2.9. Levels of reactive oxygen species (ROS) in the cells
The fluorescent probe of 2,7-dichlorodihydrofluorescein diacetate (DCFH-DA, Beyotime) was used for quantifying ROS levels in the cells, and measured using a multi-functional microplate reader (BioTek Instruments, Winooski, USA) at excitation and emission wavelengths of 488 nm and 535 nm, respectively. To provide statistical data, the mean measured fluorescence intensity for the control was set to 100%. The flow cytometer was also used to fluorescently quantify the cells. The fluorescent images of ROS were visualized and acquired using a RVL-100 fluorescence microscope camera system.

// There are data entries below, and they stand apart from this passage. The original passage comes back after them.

import Mathlib

/-!
# Product-plus-one line — CLOUD CORE in lens currency, III: the upper envelope, the mirror laws, and the
# SYNCHRONISED-COMPANY LAW (a global `≤ 1 sign change` class with unboundedly many clouds)

Helper file for `stmt-ValiantsHypothesis-18050` (`MatrixDescartes`), line `product_plus_one`, floor
`stub_oneChangeFloorK3`, open core (CL-F1) (clouds).  Sequel of `…ProductPlusOneLensCloudEnvelope` (p827068) and
`…LensCloudSwitch` (p827257); same dictionary (p3 g20 NOTE §8): a cloud is `(κ, p, r)`, phase
`y(u) = κ + p e^{-au} + r e^{bu}`, company phase velocity `Θ' = Σ_i y_i'/(1+y_i²) = -F₁`.  Def-free, Mathlib only.
Nothing here closes a stub; VP ≠ VNP is not touched.

## What is proved
* UPPER-ENVELOPE FORM: `y' = e^{-au}·d(u)`, `d(u) := -a p + b r e^{(a+b)u}` (`rowVelocity_eq_top`), so
  `Θ' = e^{-au}·L(u)` with the UPPER REDUCED VELOCITY `L(u) = Σ_i d_i(u)/(1+y_i²)` (`phaseVelocity_eq_exp_mul_top`);
  `L' = Σ_i [ b(a+b) r_i e^{(a+b)u}(1+y_i²) - d_i·(2 y_i y_i') ]/(1+y_i²)²` with cross term `2 e^{-au} y_i d_i²`
  (`hasDerivAt_topVelocity`, `crossTerm_top`).
* MIRROR LAWS: (L−) UPPER-ALIGNED company (`r_i ≤ 0` ⟺ `β_f γ_f ≥ 0`: T5, T1, rows with γ_f = 0) at POSITIVE phase ⇒
  `L' ≤ 0` (`< 0` if one `r_i < 0`), `L` strictly decreasing on positive-phase windows, `Θ'` vanishes at most once there
  (`topVelocity_deriv_nonpos/_neg`, `topVelocity_strictAntiOn`, `phaseVelocity_zero_subsingleton_top`);
  (L+) `r_i ≥ 0` at NEGATIVE phase ⇒ `L' ≥ 0` (`topSummand_deriv_nonneg`); (R+) `p_i ≥ 0` at negative phase ⇒ the
  lower reduced-velocity summand of p827068 has derivative `≥ 0` (`reducedSummand_deriv_nonneg`).
* LOCALISATION in `L`-currency (`topVelocity_pos_below`, `topVelocity_neg_above`) and the
  **SYNCHRONISED-COMPANY LAW** (`topVelocity_zero_subsingleton_of_sync`, `phaseVelocity_zero_subsingleton_of_sync`):
  a pure T5 company (`p_i < 0`, `r_i < 0`) whose switch times `e^{(a+b)u_i*} = a|p_i|/(b|r_i|)` all lie in an
  interval `[lo, hi]` on which EVERY row keeps positive phase (`y_i ≥ 0`, i.e. `|β_f|x^a cos(πa/c) ≥ |α_f| + |γ_f|x^c`
  for all rows simultaneously) has a phase velocity `Θ' = -F₁` with AT MOST ONE ZERO ON THE WHOLE LINE — (CL-1′) with
  constant 1 on an open class of companies with any number of clouds and no coefficient coincidence.
-/

set_option linter.dupNamespace false

open Real Finset BigOperators

namespace Summit.ValiantsHypothesis.ValiantsHypothesis.Theorems.LacunarySymmetroidMatrixDescartes.ProductPlusOne.LensCloudTop

variable {ι : Type*} [Fintype ι]

/-- `e^{-au} · e^{(a+b)u} = e^{bu}`. [folklore] -/
theorem exp_neg_mul_exp_add (a b u : ℝ) : exp (-(a * u)) * exp ((a + b) * u) = exp (b * u) := by
  rw [← Real.exp_add]; ring_nf

/-- **Upper envelope of the row velocity**: `y' = e^{-au}·(-a p + b r e^{(a+b)u})`. [this file's lemma] -/
theorem rowVelocity_eq_top (a b p r u : ℝ) :
    -(a * p) * exp (-(a * u)) + b * r * exp (b * u)
      = exp (-(a * u)) * (-(a * p) + b * r * exp ((a + b) * u)) := by
  have h := exp_neg_mul_exp_add a b u
  linear_combination (-(b * r)) * h

/-- **UPPER-ENVELOPE FORM of the company phase velocity**: `Θ' = e^{-au}·L`. [this file's theorem] -/
theorem phaseVelocity_eq_exp_mul_top (a b κ u : ℝ) (p r : ι → ℝ) :
    ∑ i, (-(a * p i) * exp (-(a * u)) + b * r i * exp (b * u))
        / (1 + (κ + p i * exp (-(a * u)) + r i * exp (b * u)) ^ 2)
      = exp (-(a * u)) * ∑ i, (-(a * p i) + b * r i * exp ((a + b) * u))
        / (1 + (κ + p i * exp (-(a * u)) + r i * exp (b * u)) ^ 2) := by
  rw [Finset.mul_sum]
  refine Finset.sum_congr rfl fun i _ => ?_
  rw [rowVelocity_eq_top, mul_div_assoc]

/-- zeros of `Θ'` are the zeros of `L`. [this file's lemma] -/
theorem phaseVelocity_eq_zero_iff_top (a b κ u : ℝ) (p r : ι → ℝ) :
    ∑ i, (-(a * p i) * exp (-(a * u)) + b * r i * exp (b * u))
        / (1 + (κ + p i * exp (-(a * u)) + r i * exp (b * u)) ^ 2) = 0
      ↔ ∑ i, (-(a * p i) + b * r i * exp ((a + b) * u))
        / (1 + (κ + p i * exp (-(a * u)) + r i * exp (b * u)) ^ 2) = 0 := by
  rw [phaseVelocity_eq_exp_mul_top, mul_eq_zero]
  simp [(exp_pos _).ne']

/-- derivative of the upper coefficient `d(u) = -a p + b r e^{(a+b)u}`. [this file's lemma] -/
theorem hasDerivAt_topCoeff (a b p r u : ℝ) :
    HasDerivAt (fun u => -(a * p) + b * r * exp ((a + b) * u))
      (b * (a + b) * r * exp ((a + b) * u)) u := by
  have h1 : HasDerivAt (fun u : ℝ => (a + b) * u) (a + b) u := by
    simpa using (hasDerivAt_id u).const_mul (a + b)
  have h2 : HasDerivAt (fun u : ℝ => exp ((a + b) * u)) (exp ((a + b) * u) * (a + b)) u := h1.exp
  have h3 := (h2.const_mul (b * r)).const_add (-(a * p))
  exact h3.congr_deriv (by ring)

/-- **Derivative of one summand of the upper reduced velocity** `d_i/(1+y_i²)` (quotient rule, raw form).
[this file's lemma] -/
theorem hasDerivAt_topSummand (a b κ p r u : ℝ) :
    HasDerivAt (fun u => (-(a * p) + b * r * exp ((a + b) * u))
        / (1 + (κ + p * exp (-(a * u)) + r * exp (b * u)) ^ 2))
      (((b * (a + b) * r * exp ((a + b) * u)) * (1 + (κ + p * exp (-(a * u)) + r * exp (b * u)) ^ 2)
        - (-(a * p) + b * r * exp ((a + b) * u))
          * (2 * (κ + p * exp (-(a * u)) + r * exp (b * u))
            * (-(a * p) * exp (-(a * u)) + b * r * exp (b * u))))
        / (1 + (κ + p * exp (-(a * u)) + r * exp (b * u)) ^ 2) ^ 2) u := by
  have hc := hasDerivAt_topCoeff a b p r u
  have hy : HasDerivAt (fun u => κ + p * exp (-(a * u)) + r * exp (b * u))
      (-(a * p) * exp (-(a * u)) + b * r * exp (b * u)) u := by
    have h1 : HasDerivAt (fun u : ℝ => -(a * u)) (-a) u := by
      simpa using (hasDerivAt_id u).const_mul (-a)
    have h2 : HasDerivAt (fun u : ℝ => exp (-(a * u))) (exp (-(a * u)) * (-a)) u := h1.exp
    have h3 : HasDerivAt (fun u : ℝ => b * u) b u := by
      simpa using (hasDerivAt_id u).const_mul b
    have h4 : HasDerivAt (fun u : ℝ => exp (b * u)) (exp (b * u) * b) u := h3.exp
    exact (((h2.const_mul p).const_add κ).add (h4.const_mul r)).congr_deriv (by ring)
  have hd : HasDerivAt (fun u => 1 + (κ + p * exp (-(a * u)) + r * exp (b * u)) ^ 2)
      (2 * (κ + p * exp (-(a * u)) + r * exp (b * u))
        * (-(a * p) * exp (-(a * u)) + b * r * exp (b * u))) u := by
    refine ((hy.pow 2).const_add 1).congr_deriv ?_
    norm_num
  have hne : (1 + (κ + p * exp (-(a * u)) + r * exp (b * u)) ^ 2) ≠ 0 := by positivity
  exact hc.div hd hne

/-- **the upper cross term is a square times the phase**: `d·(2 y y') = 2 e^{-au} y d²`. [this file's lemma] -/
theorem crossTerm_top (a b κ p r u : ℝ) :
    (-(a * p) + b * r * exp ((a + b) * u))
        * (2 * (κ + p * exp (-(a * u)) + r * exp (b * u))
          * (-(a * p) * exp (-(a * u)) + b * r * exp (b * u)))
      = 2 * exp (-(a * u)) * (κ + p * exp (-(a * u)) + r * exp (b * u))
          * (-(a * p) + b * r * exp ((a + b) * u)) ^ 2 := by
  rw [rowVelocity_eq_top]
  ring

/-- **MIRROR LAW (L−), one row**: upper-aligned row (`r ≤ 0`) at positive phase (`y ≥ 0`), `0 ≤ b`, `0 ≤ a+b`
⇒ the upper summand is non-increasing. [this file's theorem] -/
theorem topSummand_deriv_nonpos (a b κ p r u : ℝ) (hb : 0 ≤ b) (hab : 0 ≤ a + b) (hr : r ≤ 0)
    (hy : 0 ≤ κ + p * exp (-(a * u)) + r * exp (b * u)) :
    ((b * (a + b) * r * exp ((a + b) * u)) * (1 + (κ + p * exp (-(a * u)) + r * exp (b * u)) ^ 2)
        - (-(a * p) + b * r * exp ((a + b) * u))
          * (2 * (κ + p * exp (-(a * u)) + r * exp (b * u))
            * (-(a * p) * exp (-(a * u)) + b * r * exp (b * u))))
        / (1 + (κ + p * exp (-(a * u)) + r * exp (b * u)) ^ 2) ^ 2 ≤ 0 := by
  rw [crossTerm_top]
  apply div_nonpos_of_nonpos_of_nonneg _ (by positivity)
  have h1 : b * (a + b) * r * exp ((a + b) * u) * (1 + (κ + p * exp (-(a * u)) + r * exp (b * u)) ^ 2)
      ≤ 0 := by
    have : b * (a + b) * r ≤ 0 := mul_nonpos_of_nonneg_of_nonpos (mul_nonneg hb hab) hr
    have := mul_nonpos_of_nonpos_of_nonneg this (exp_pos ((a + b) * u)).le
    exact mul_nonpos_of_nonpos_of_nonneg this (by positivity)
  have h2 : 0 ≤ 2 * exp (-(a * u)) * (κ + p * exp (-(a * u)) + r * exp (b * u))
      * (-(a * p) + b * r * exp ((a + b) * u)) ^ 2 :=
    mul_nonneg (mul_nonneg (by positivity) hy) (sq_nonneg _)
  linarith

/-- strict (L−), one row: `r < 0`, `0 < b`, `0 < a + b`. [this file's theorem] -/
theorem topSummand_deriv_neg (a b κ p r u : ℝ) (hb : 0 < b) (hab : 0 < a + b) (hr : r < 0)
    (hy : 0 ≤ κ + p * exp (-(a * u)) + r * exp (b * u)) :
    ((b * (a + b) * r * exp ((a + b) * u)) * (1 + (κ + p * exp (-(a * u)) + r * exp (b * u)) ^ 2)
        - (-(a * p) + b * r * exp ((a + b) * u))
          * (2 * (κ + p * exp (-(a * u)) + r * exp (b * u))
            * (-(a * p) * exp (-(a * u)) + b * r * exp (b * u))))
        / (1 + (κ + p * exp (-(a * u)) + r * exp (b * u)) ^ 2) ^ 2 < 0 := by
  rw [crossTerm_top]
  apply div_neg_of_neg_of_pos _ (by positivity)
  have h1 : b * (a + b) * r * exp ((a + b) * u) * (1 + (κ + p * exp (-(a * u)) + r * exp (b * u)) ^ 2)
      < 0 := by
    have : b * (a + b) * r < 0 := mul_neg_of_pos_of_neg (mul_pos hb hab) hr
    have := mul_neg_of_neg_of_pos this (exp_pos ((a + b) * u))
    exact mul_neg_of_neg_of_pos this (by positivity)
  have h2 : 0 ≤ 2 * exp (-(a * u)) * (κ + p * exp (-(a * u)) + r * exp (b * u))
      * (-(a * p) + b * r * exp ((a + b) * u)) ^ 2 :=
    mul_nonneg (mul_nonneg (by positivity) hy) (sq_nonneg _)
  linarith

/-- **MIRROR LAW (L+), one row**: `r ≥ 0` at NEGATIVE phase (`y ≤ 0`) ⇒ the upper summand is non-decreasing.
[this file's theorem] -/
theorem topSummand_deriv_nonneg (a b κ p r u : ℝ) (hb : 0 ≤ b) (hab : 0 ≤ a + b) (hr : 0 ≤ r)
    (hy : κ + p * exp (-(a * u)) + r * exp (b * u) ≤ 0) :
    0 ≤ ((b * (a + b) * r * exp ((a + b) * u)) * (1 + (κ + p * exp (-(a * u)) + r * exp (b * u)) ^ 2)
        - (-(a * p) + b * r * exp ((a + b) * u))
          * (2 * (κ + p * exp (-(a * u)) + r * exp (b * u))
            * (-(a * p) * exp (-(a * u)) + b * r * exp (b * u))))
        / (1 + (κ + p * exp (-(a * u)) + r * exp (b * u)) ^ 2) ^ 2 := by
  rw [crossTerm_top]
  apply div_nonneg _ (by positivity)
  have h1 : 0 ≤ b * (a + b) * r * exp ((a + b) * u)
      * (1 + (κ + p * exp (-(a * u)) + r * exp (b * u)) ^ 2) := by
    have : 0 ≤ b * (a + b) * r := mul_nonneg (mul_nonneg hb hab) hr
    exact mul_nonneg (mul_nonneg this (exp_pos _).le) (by positivity)
  have h2 : 2 * exp (-(a * u)) * (κ + p * exp (-(a * u)) + r * exp (b * u))
      * (-(a * p) + b * r * exp ((a + b) * u)) ^ 2 ≤ 0 :=
    mul_nonpos_of_nonpos_of_nonneg (mul_nonpos_of_nonneg_of_nonpos (by positivity) hy) (sq_nonneg _)
  linarith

2.10. Quantification of NO production
The cumulated NO production was assessed via the assay kit of Griess reaction (Elabscience Biotechnology), which detects the level nitrite (NO2-), a stable metabolite of NO in the cells.
2.11. Statistical analysis
Data are presented as the mean ± standard deviation (SD) and analyzed using SPSS 20.0 (IBM, Armonk, USA). Four to six independent experiments using primary cells of different origins were performed. Student’s t-test (two-tailed) was used for comparing the differences between two groups, while one-way ANOVA followed by Student-Newman-Keuls tests were applied for determining the significant differences among multiple groups. P < 0.05 was defined as statistically significant.